American religious group

The Church of Wells (formerly the Church of Arlington, or You Must Be Born Again (YMBBA) Ministries) is an American religious group located in Wells, Texas, United States, that some consider to be a cult. The group is led by Sean Morris, Jacob Gardner, and Ryan Ringnald, former street preachers. It has approximately ninety members, many being young adults and children.

The church and its members have been involved in several controversies such as the delayed reporting of a three-day-old infant's death. Many church members have engaged in disorderly and disruptive behavior, such as disrupting a Lakewood Church service. Some of their disturbances have led to criminal charges and convictions. They believe this is consistent with biblical persecution. Accounts of individuals abandoning their families and former way of life, such as Catherine Grove, have led to the idea the group could be an emerging cult. One man claimed he was kidnapped and drugged by the church; his story aired on the talk show Dr. Phil. In addition, one of the church's "side businesses", a sawmill, has faced numerous complaints and citations by the federal Occupational Safety and Health Administration (OSHA) due to unsafe working conditions and use of child labor.

== History ==
In 2004, Morris and Ringnald met as roommates at Baylor University. Both students met and made friends with Gardner as regulars of Antioch Community Church in Waco, Texas. After attending Antioch Waco for several years, they left and founded the Church of Wells in 2011.

==Controversies==
In May 2012, a three-day-old infant whose parents were believed to belong to the group died. Instead of seeking medical attention, church members attended the apartment and prayed for the baby for "hours". Members of the Cherokee County Sheriff's Office stated that the baby had died the previous day. The Sheriff's Office and Child Protective Services began investigating the incident.

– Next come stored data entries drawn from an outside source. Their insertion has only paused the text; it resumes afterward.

import Summits.QuantumFields.YangMills.Theses.BalabanUVNodes
import Summits.QuantumFields.YangMills.Theorems.BalabanUVNodesN27AtRecord13CoPHKeyedCore
import Summits.QuantumFields.YangMills.Theorems.BalabanUVNodesN21DilationRoadAtReadingOfRecord13CoPH

/-!
# BalabanUVNodes ∕ N27 = binder B5 AT dag-n20-d's READING OF RECORD, leaf F — K3⁷ `Theses.BalabanUVNodes.SpineGivenEndpointR13SepCoPH` FROM THE KEYED FACES AT
# `cr := YMDAG.UVSplit.crOfRecord₁₃At K₀ jcut sh` WITH THE N21 FACE SUPPLIED BY THE DILATION ROAD (no domination clause): leaf E (p585601)
# `spineGivenEndpointR13SepCoPH_of_keyedFacesP_dilationLevels` instantiated at the reading, `h21` := file 5's `shellWeightBound_guarded_crOfRecord₁₃At_of_dilationLevels`

Track A of `YM-PLAN.md` (cell `pub-ymgap`, HUMAN RULING D-0062 ∕ D-0149 width seats), node **N21** feeding binder B5 = **N27**; WIDTH SEAT `pub-ymgap-dag-n21-w2` (gen 0),
W-SEAT-START-LIST v4 §n21 ITEM 2, file 6 = the TERMINAL route-facing companion of file 5 `…N21DilationRoadAtReadingOfRecord13CoPH` (split off so that file 5 stays outside
the theses cone — gate `lint.theses-cone`; nothing may import this file).  THEOREMS ONLY: 0 `def`, 0 `sorry`, standard axioms; COUNT-NEUTRAL; `--kind proof --supports
stmt-QuantumFields-20544 --as helper`.  Imports the Theses file (the item BY NAME), n27-c's `N`-generic guarded composer `…N27AtRecord13CoPHKeyedCore` and file 5.  Leaf D ∕ E are
NOT imported (their one-line move is repeated: `fun F θ hP hG hθ _ _ ↦ …` — the two discarded antecedents `_ _` are (B) and END, which recur inside the `HybridNE7Under`
conclusion; ref-O READ-11∕70 NIT).  Restates nothing; cites by name.  (v1.2: docstring-only edition — this note, the «superseded pointer» mark on the v1.0 theorem; decls unchanged.)

WHAT IS KERNEL-CHECKED ([bookkeeping]; `N = 2`; rates reading `rr` and rates predicate `P` PARAMETERS as in leaf A §2 ∕ leaf D ∕ leaf E).
* ★★ `spineGivenEndpointR13SepCoPH_crOfRecord₁₃At_of_keyedFacesP_dilationLevels` — THE ITEM from N20 AT THE READING, the dilation ∃-package at the reading's carriers
  `(1, classSet₁₃ θ K₀ g₀, weightA₁₃ …, weightB₁₃ …, (sh …).1, (sh …).2)` IN PLACE OF `h21` (NO domination ∕ summability clause on the weight slot — the canonical `wshInf`
  absorbs it), the rates at `P`, the N19′ edge reading `P` and the keyed extraction clause AT THE READING (n27-c `keyedGuarded₁₃CoPH_of_keyedFacesP` BY NAME).  dag-n20-d's
  `keyedExtraction_crOfRecord₁₃At` ∕ `relWeightBound_crOfRecord₁₃At` ∕ `core_crOfRecord₁₃At` and dag-n20-w1's sockets turn `hx` ∕ `h20` ∕ `h19` into term-level statements;
  they are NOT consumed here (other pens' composers).

* (v1.1, APPEND-ONLY) ★★ `spineGivenEndpointR13SepCoPH_crOfRecord₁₃VAt_of_keyedFacesP_dilationLevels` — the same AT dag-n20-d's V EDITION `crOfRecord₁₃VAt K₀ jcut sh`
  (`vol := F.side ^ 4`; the K3⁷ v3 pointer of record), `h21` := file 5 v1.1's `shellWeightBound_guarded_crOfRecord₁₃VAt_of_dilationLevels`.

HONEST FRAMING.  NOT a discharge: a term of the item's type under displayed hypotheses (audit `proof.conditional`), every one inhabited for no family today (K0⁷ OPEN); the
dilation package a HYPOTHESIS per tuple; `sh` (shell split) and `jcut` (persistence policy) are dag-n20-d's DISPLAYED letters, NOT inhabited; NE3 ∕ NE7 ∕ NE7b ∕ NE7c NOT PROVED;
nothing of Bałaban's asserted; N21 NOT discharged, N27 COMPOSITE NOT discharged; K3⁷ NOT claimed closed; route rev 25 and the skeleton of record UNTOUCHED (additive file);
counts UNMOVED (typed 28∕28 · discharged 5∕27); one finite four-torus programme at fixed `ε` — NOT ℝ⁴, NOT infinite volume, NOT OS, NOT a mass gap, NOT Clay.  No decl below
carries a cite tag.
-/

set_option autoImplicit false

open Finset

namespace Summit.QuantumFields.YangMills.Theorems.N21DilationRoadAtRecord13CoPH

open Literature.MathematicalPhysics.QuantumFieldTheory.Balaban1983to89
open Literature.MathematicalPhysics.QuantumFieldTheory.Balaban1983to89.T4Continuum
open Literature.MathematicalPhysics.QuantumFieldTheory.Balaban1983to89.Node00
open T4WeightBudget (RelWeightBound)
open T4IndicatorShell (ShellWeightBound)
open T4ShellMeasureLevels (LevelLedger LiveWindow)
open T4ContinuumYM4Torus (ForSmallCouplings)
open Summit.QuantumFields.BalabanUV.T4Continuum.Spine
open Summit.QuantumFields.YangMills.Theses.BalabanUVNodes (SpineGivenEndpointR13SepCoPH)
open YMDAG.UVSplit

section LeafF

open BalabanUVNodesN27SpineRecord (keyedGuarded₁₃CoPH_of_keyedFacesP)

variable (K₀ : ℕ) (jcut : ℕ → ℕ) (sh : ShellSplit₁₃CoPH 2 K₀)
  (rr : (F : T4Family) → (θ : Stage13HParams F 2) → θ.Provisos₁₃CoPH F 2 → (ℕ → ℝ) → List (ULoop F) → RateCarriers 2)
  (P : ∀ {F : T4Family}, Datum F 2 → RateCarriers 2 → Prop)

/-- ★★ (v1.0 reading `crOfRecord₁₃At`, `vol := 1` — SUPERSEDED AS THE K3⁷ v3 POINTER by the V-edition twin below (ref-O g3 READ-70 NIT); kept, landed decls are immutable.)
**K3⁷ FROM THE KEYED FACES AT THE READING OF RECORD, THE N21 FACE FROM THE DILATION ROAD** (`N = 2`): leaf E p585601
`spineGivenEndpointR13SepCoPH_of_keyedFacesP_dilationLevels` AT `cr := crOfRecord₁₃At K₀ jcut sh`, with the dilation package at the reading's carriers and NO domination ∕
summability clause on the weight slot (§2).  N20, the rates at `P`, the N19′ edge and the extraction clause stay displayed AT THE READING (dag-n20-d's §5 ∕ §6 and dag-n20-w1's
sockets turn them into term-level statements; not consumed here).  NOT a discharge. [bookkeeping] -/
theorem spineGivenEndpointR13SepCoPH_crOfRecord₁₃At_of_keyedFacesP_dilationLevels
    (h20 : ∀ (F : T4Family) (θ : Stage13HParams F 2) (hP : θ.Provisos₁₃CoPH F 2), (θ.ZhUnity F 2 ∧ θ.SlotsNondegenerate₁₃ F 2) → θ.Admissible F 2 → ∀ (g₀ : ℕ → ℝ) (os : List (ULoop F)),
      letI S := crOfRecord₁₃At K₀ jcut sh F θ hP g₀ os
      RelWeightBound S.l₀ S.T S.A S.B S.Bad S.W)
    (h21dil : ∀ (F : T4Family) (θ : Stage13HParams F 2) (hP : θ.Provisos₁₃CoPH F 2), (θ.ZhUnity F 2 ∧ θ.SlotsNondegenerate₁₃ F 2) → θ.Admissible F 2 →
      ∀ (g₀ : ℕ → ℝ) (os : List (ULoop F)),
      ∃ (σA σB : Type) (SA : ℕ → Finset σA) (SB : ℕ → Finset σB) (pieceA : ℕ → ℝ → σA → (Σ K, SiteSeqKey F (K₀ + K)) → ℝ)
        (pieceB : ℕ → ℝ → σB → (Σ K, SiteSeqKey F (K₀ + K)) → ℝ) (lvlA : ℕ → σA → ℕ) (lvlB : ℕ → σB → ℕ) (MA dA ρA MB dB ρB : ℕ → ℝ)
        (N₁ : ℕ) (νbar Mbar d₀ c₁ ϑ : ℝ) (p q : ℕ),
        LevelLedger 1 (classSet₁₃ θ K₀ g₀) (weightA₁₃ θ hP K₀ g₀ os) (sh F θ hP g₀ os).1 SA pieceA lvlA (fun j => MA j * (3 * (dA j + 1) / (1 - ρA j))) ρA ∧
        LevelLedger 1 (classSet₁₃ θ K₀ g₀) (weightB₁₃ θ hP K₀ g₀ os) (sh F θ hP g₀ os).2 SB pieceB lvlB (fun j => MB j * (3 * (dB j + 1) / (1 - ρB j))) ρB ∧
        LiveWindow SA lvlA N₁ νbar ∧ LiveWindow SB lvlB N₁ νbar ∧ 0 ≤ ϑ ∧ ϑ < 1 ∧
        (∀ j, 0 ≤ MA j) ∧ (∀ j, MA j ≤ Mbar * ((j : ℝ) ^ q + 1)) ∧ (∀ j, 0 ≤ MB j) ∧ (∀ j, MB j ≤ Mbar * ((j : ℝ) ^ q + 1)) ∧
        (∀ j, 0 ≤ dA j) ∧ (∀ j, dA j ≤ d₀ * ((j : ℝ) ^ p + 1)) ∧ (∀ j, 0 ≤ dB j) ∧ (∀ j, dB j ≤ d₀ * ((j : ℝ) ^ p + 1)) ∧
        (∀ j, ρA j ≤ 1 / 2) ∧ (∀ j, ρA j ≤ c₁ * ϑ ^ j) ∧ (∀ j, ρB j ≤ 1 / 2) ∧ (∀ j, ρB j ≤ c₁ * ϑ ^ j))
    (hrates : ∀ (F : T4Family) (θ : Stage13HParams F 2) (hP : θ.Provisos₁₃CoPH F 2), (θ.ZhUnity F 2 ∧ θ.SlotsNondegenerate₁₃ F 2) → θ.Admissible F 2 → ∀ (g₀ : ℕ → ℝ) (os : List (ULoop F)),
      P (datumOfRecord₁₃CoPH F 2 θ hP) (rr F θ hP g₀ os))
    (h19 : ∀ (F : T4Family) (θ : Stage13HParams F 2) (hP : θ.Provisos₁₃CoPH F 2), (θ.ZhUnity F 2 ∧ θ.SlotsNondegenerate₁₃ F 2) → θ.Admissible F 2 → ∀ (g₀ : ℕ → ℝ) (os : List (ULoop F)),
      P (datumOfRecord₁₃CoPH F 2 θ hP) (rr F θ hP g₀ os) → letI S := crOfRecord₁₃At K₀ jcut sh F θ hP g₀ os
        letI := S.dec
        ∃ δ : ℕ → ℝ, NE7.Core S.l₀ S.vol S.T S.Bad (fun K t τ => S.A K t τ - S.shA K t τ) (fun K t τ => S.B K t τ - S.shB K t τ) δ ∧ Summable δ)
    (hx : ∀ (F : T4Family) (θ : Stage13HParams F 2) (hP : θ.Provisos₁₃CoPH F 2), (θ.ZhUnity F 2 ∧ θ.SlotsNondegenerate₁₃ F 2) → θ.Admissible F 2 →
      B16.EndStatementBPrinted (datumOfRecord₁₃CoPH F 2 θ hP).C → DagBinding.EndpointExistence (datumOfRecord₁₃CoPH F 2 θ hP).C.toB12 →
        ForSmallCouplings (datumOfRecord₁₃CoPH F 2 θ hP) fun g₀ => ∀ os : List (ULoop F), letI S := crOfRecord₁₃At K₀ jcut sh F θ hP g₀ os
          0 < S.l₀ ∧ 0 < S.vol ∧
          (∀ (K : ℕ) (t : ℝ), |t| ≤ S.l₀ →
            T4GenFunBounds.schemeZ ((datumOfRecord₁₃CoPH F 2 θ hP).scheme g₀) os (S.K₀ + K) t = ∑ τ ∈ S.T K, S.A K t τ) ∧
          (∀ (K : ℕ) (t : ℝ), |t| ≤ S.l₀ →
            T4GenFunBounds.schemeZ ((datumOfRecord₁₃CoPH F 2 θ hP).scheme g₀) os (S.K₀ + K + 1) t = ∑ τ ∈ S.T K, S.B K t τ)) :
    SpineGivenEndpointR13SepCoPH :=
  fun F θ hP hG hθ _ _ => keyedGuarded₁₃CoPH_of_keyedFacesP (crOfRecord₁₃At K₀ jcut sh) rr (fun θ => θ.ZhUnity _ 2 ∧ θ.SlotsNondegenerate₁₃ _ 2) P
    h20 (shellWeightBound_guarded_crOfRecord₁₃At_of_dilationLevels K₀ jcut sh (fun F θ => θ.ZhUnity F 2 ∧ θ.SlotsNondegenerate₁₃ F 2) h21dil)
    hrates h19 hx F θ hP.toCore hG hθ

/-- ★★ (v1.1) **K3⁷ FROM THE KEYED FACES AT THE V-EDITION READING OF RECORD `crOfRecord₁₃VAt` (`vol := F.side ^ 4`), THE N21 FACE FROM THE DILATION ROAD** (`N = 2`): leaf E p585601
`spineGivenEndpointR13SepCoPH_of_keyedFacesP_dilationLevels` AT `cr := crOfRecord₁₃VAt K₀ jcut sh`, with the dilation package at the reading's carriers and NO domination ∕
summability clause on the weight slot (§2).  N20, the rates at `P`, the N19′ edge and the extraction clause stay displayed AT THE READING (dag-n20-d's §5 ∕ §6 and dag-n20-w1's
sockets turn them into term-level statements; not consumed here).  NOT a discharge. [bookkeeping] -/
theorem spineGivenEndpointR13SepCoPH_crOfRecord₁₃VAt_of_keyedFacesP_dilationLevels
    (h20 : ∀ (F : T4Family) (θ : Stage13HParams F 2) (hP : θ.Provisos₁₃CoPH F 2), (θ.ZhUnity F 2 ∧ θ.SlotsNondegenerate₁₃ F 2) → θ.Admissible F 2 → ∀ (g₀ : ℕ → ℝ) (os : List (ULoop F)),
      letI S := crOfRecord₁₃VAt K₀ jcut sh F θ hP g₀ os
      RelWeightBound S.l₀ S.T S.A S.B S.Bad S.W)
    (h21dil : ∀ (F : T4Family) (θ : Stage13HParams F 2) (hP : θ.Provisos₁₃CoPH F 2), (θ.ZhUnity F 2 ∧ θ.SlotsNondegenerate₁₃ F 2) → θ.Admissible F 2 →
      ∀ (g₀ : ℕ → ℝ) (os : List (ULoop F)),
      ∃ (σA σB : Type) (SA : ℕ → Finset σA) (SB : ℕ → Finset σB) (pieceA : ℕ → ℝ → σA → (Σ K, SiteSeqKey F (K₀ + K)) → ℝ)
        (pieceB : ℕ → ℝ → σB → (Σ K, SiteSeqKey F (K₀ + K)) → ℝ) (lvlA : ℕ → σA → ℕ) (lvlB : ℕ → σB → ℕ) (MA dA ρA MB dB ρB : ℕ → ℝ)
        (N₁ : ℕ) (νbar Mbar d₀ c₁ ϑ : ℝ) (p q : ℕ),
        LevelLedger 1 (classSet₁₃ θ K₀ g₀) (weightA₁₃ θ hP K₀ g₀ os) (sh F θ hP g₀ os).1 SA pieceA lvlA (fun j => MA j * (3 * (dA j + 1) / (1 - ρA j))) ρA ∧
        LevelLedger 1 (classSet₁₃ θ K₀ g₀) (weightB₁₃ θ hP K₀ g₀ os) (sh F θ hP g₀ os).2 SB pieceB lvlB (fun j => MB j * (3 * (dB j + 1) / (1 - ρB j))) ρB ∧
        LiveWindow SA lvlA N₁ νbar ∧ LiveWindow SB lvlB N₁ νbar ∧ 0 ≤ ϑ ∧ ϑ < 1 ∧
        (∀ j, 0 ≤ MA j) ∧ (∀ j, MA j ≤ Mbar * ((j : ℝ) ^ q + 1)) ∧ (∀ j, 0 ≤ MB j) ∧ (∀ j, MB j ≤ Mbar * ((j : ℝ) ^ q + 1)) ∧
        (∀ j, 0 ≤ dA j) ∧ (∀ j, dA j ≤ d₀ * ((j : ℝ) ^ p + 1)) ∧ (∀ j, 0 ≤ dB j) ∧ (∀ j, dB j ≤ d₀ * ((j : ℝ) ^ p + 1)) ∧
        (∀ j, ρA j ≤ 1 / 2) ∧ (∀ j, ρA j ≤ c₁ * ϑ ^ j) ∧ (∀ j, ρB j ≤ 1 / 2) ∧ (∀ j, ρB j ≤ c₁ * ϑ ^ j))
    (hrates : ∀ (F : T4Family) (θ : Stage13HParams F 2) (hP : θ.Provisos₁₃CoPH F 2), (θ.ZhUnity F 2 ∧ θ.SlotsNondegenerate₁₃ F 2) → θ.Admissible F 2 → ∀ (g₀ : ℕ → ℝ) (os : List (ULoop F)),
      P (datumOfRecord₁₃CoPH F 2 θ hP) (rr F θ hP g₀ os))
    (h19 : ∀ (F : T4Family) (θ : Stage13HParams F 2) (hP : θ.Provisos₁₃CoPH F 2), (θ.ZhUnity F 2 ∧ θ.SlotsNondegenerate₁₃ F 2) → θ.Admissible F 2 → ∀ (g₀ : ℕ → ℝ) (os : List (ULoop F)),
      P (datumOfRecord₁₃CoPH F 2 θ hP) (rr F θ hP g₀ os) → letI S := crOfRecord₁₃VAt K₀ jcut sh F θ hP g₀ os
        letI := S.dec
        ∃ δ : ℕ → ℝ, NE7.Core S.l₀ S.vol S.T S.Bad (fun K t τ => S.A K t τ - S.shA K t τ) (fun K t τ => S.B K t τ - S.shB K t τ) δ ∧ Summable δ)
    (hx : ∀ (F : T4Family) (θ : Stage13HParams F 2) (hP : θ.Provisos₁₃CoPH F 2), (θ.ZhUnity F 2 ∧ θ.SlotsNondegenerate₁₃ F 2) → θ.Admissible F 2 →
      B16.EndStatementBPrinted (datumOfRecord₁₃CoPH F 2 θ hP).C → DagBinding.EndpointExistence (datumOfRecord₁₃CoPH F 2 θ hP).C.toB12 →
        ForSmallCouplings (datumOfRecord₁₃CoPH F 2 θ hP) fun g₀ => ∀ os : List (ULoop F), letI S := crOfRecord₁₃VAt K₀ jcut sh F θ hP g₀ os
          0 < S.l₀ ∧ 0 < S.vol ∧
          (∀ (K : ℕ) (t : ℝ), |t| ≤ S.l₀ →
            T4GenFunBounds.schemeZ ((datumOfRecord₁₃CoPH F 2 θ hP).scheme g₀) os (S.K₀ + K) t = ∑ τ ∈ S.T K, S.A K t τ) ∧
          (∀ (K : ℕ) (t : ℝ), |t| ≤ S.l₀ →
            T4GenFunBounds.schemeZ ((datumOfRecord₁₃CoPH F 2 θ hP).scheme g₀) os (S.K₀ + K + 1) t = ∑ τ ∈ S.T K, S.B K t τ)) :
    SpineGivenEndpointR13SepCoPH :=
  fun F θ hP hG hθ _ _ => keyedGuarded₁₃CoPH_of_keyedFacesP (crOfRecord₁₃VAt K₀ jcut sh) rr (fun θ => θ.ZhUnity _ 2 ∧ θ.SlotsNondegenerate₁₃ _ 2) P
    h20 (shellWeightBound_guarded_crOfRecord₁₃VAt_of_dilationLevels K₀ jcut sh (fun F θ => θ.ZhUnity F 2 ∧ θ.SlotsNondegenerate₁₃ F 2) h21dil)
    hrates h19 hx F θ hP.toCore hG hθ

end LeafF

end Summit.QuantumFields.YangMills.Theorems.N21DilationRoadAtRecord13CoPH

In July 2013, Catherine Grove, 26, disappeared from her home in Arkansas without notice, abandoning her car and belongings, only to resurface weeks later under heavy guard at the Church of Wells. She said that she was not being held against her will, and was only "seeking the Lord." On April 2, 2015, Grove called her father, said "I need you in Wells," and hung up the phone. Four hours later, Grove was seen walking down U.S. Highway 69 headed towards Lufkin, Texas. A few minutes after crossing the Angelina County line, she called 9-1-1 using a motorist's cell phone. During the call, Grove sounded "frightened" and "confused." Deputies drove Grove to the Angelina County Sheriff's Office in Lufkin. Captain Alton Lenderman of the Angelina County Sheriff's Office described Grove as being "very meek and very afraid to speak." Captain Lenderman stated that he did not press Grove on why she left the church, but did state that she never mentioned wanting to go back. When asked if she was hungry she said that she wished to have a burger and fries from Burger King. Grove's father was contacted and they were reunited in Lufkin the next day at 1:00 am. Grove initially showed intention to leave the church, but she returned to the church twelve days later on April 14, 2015.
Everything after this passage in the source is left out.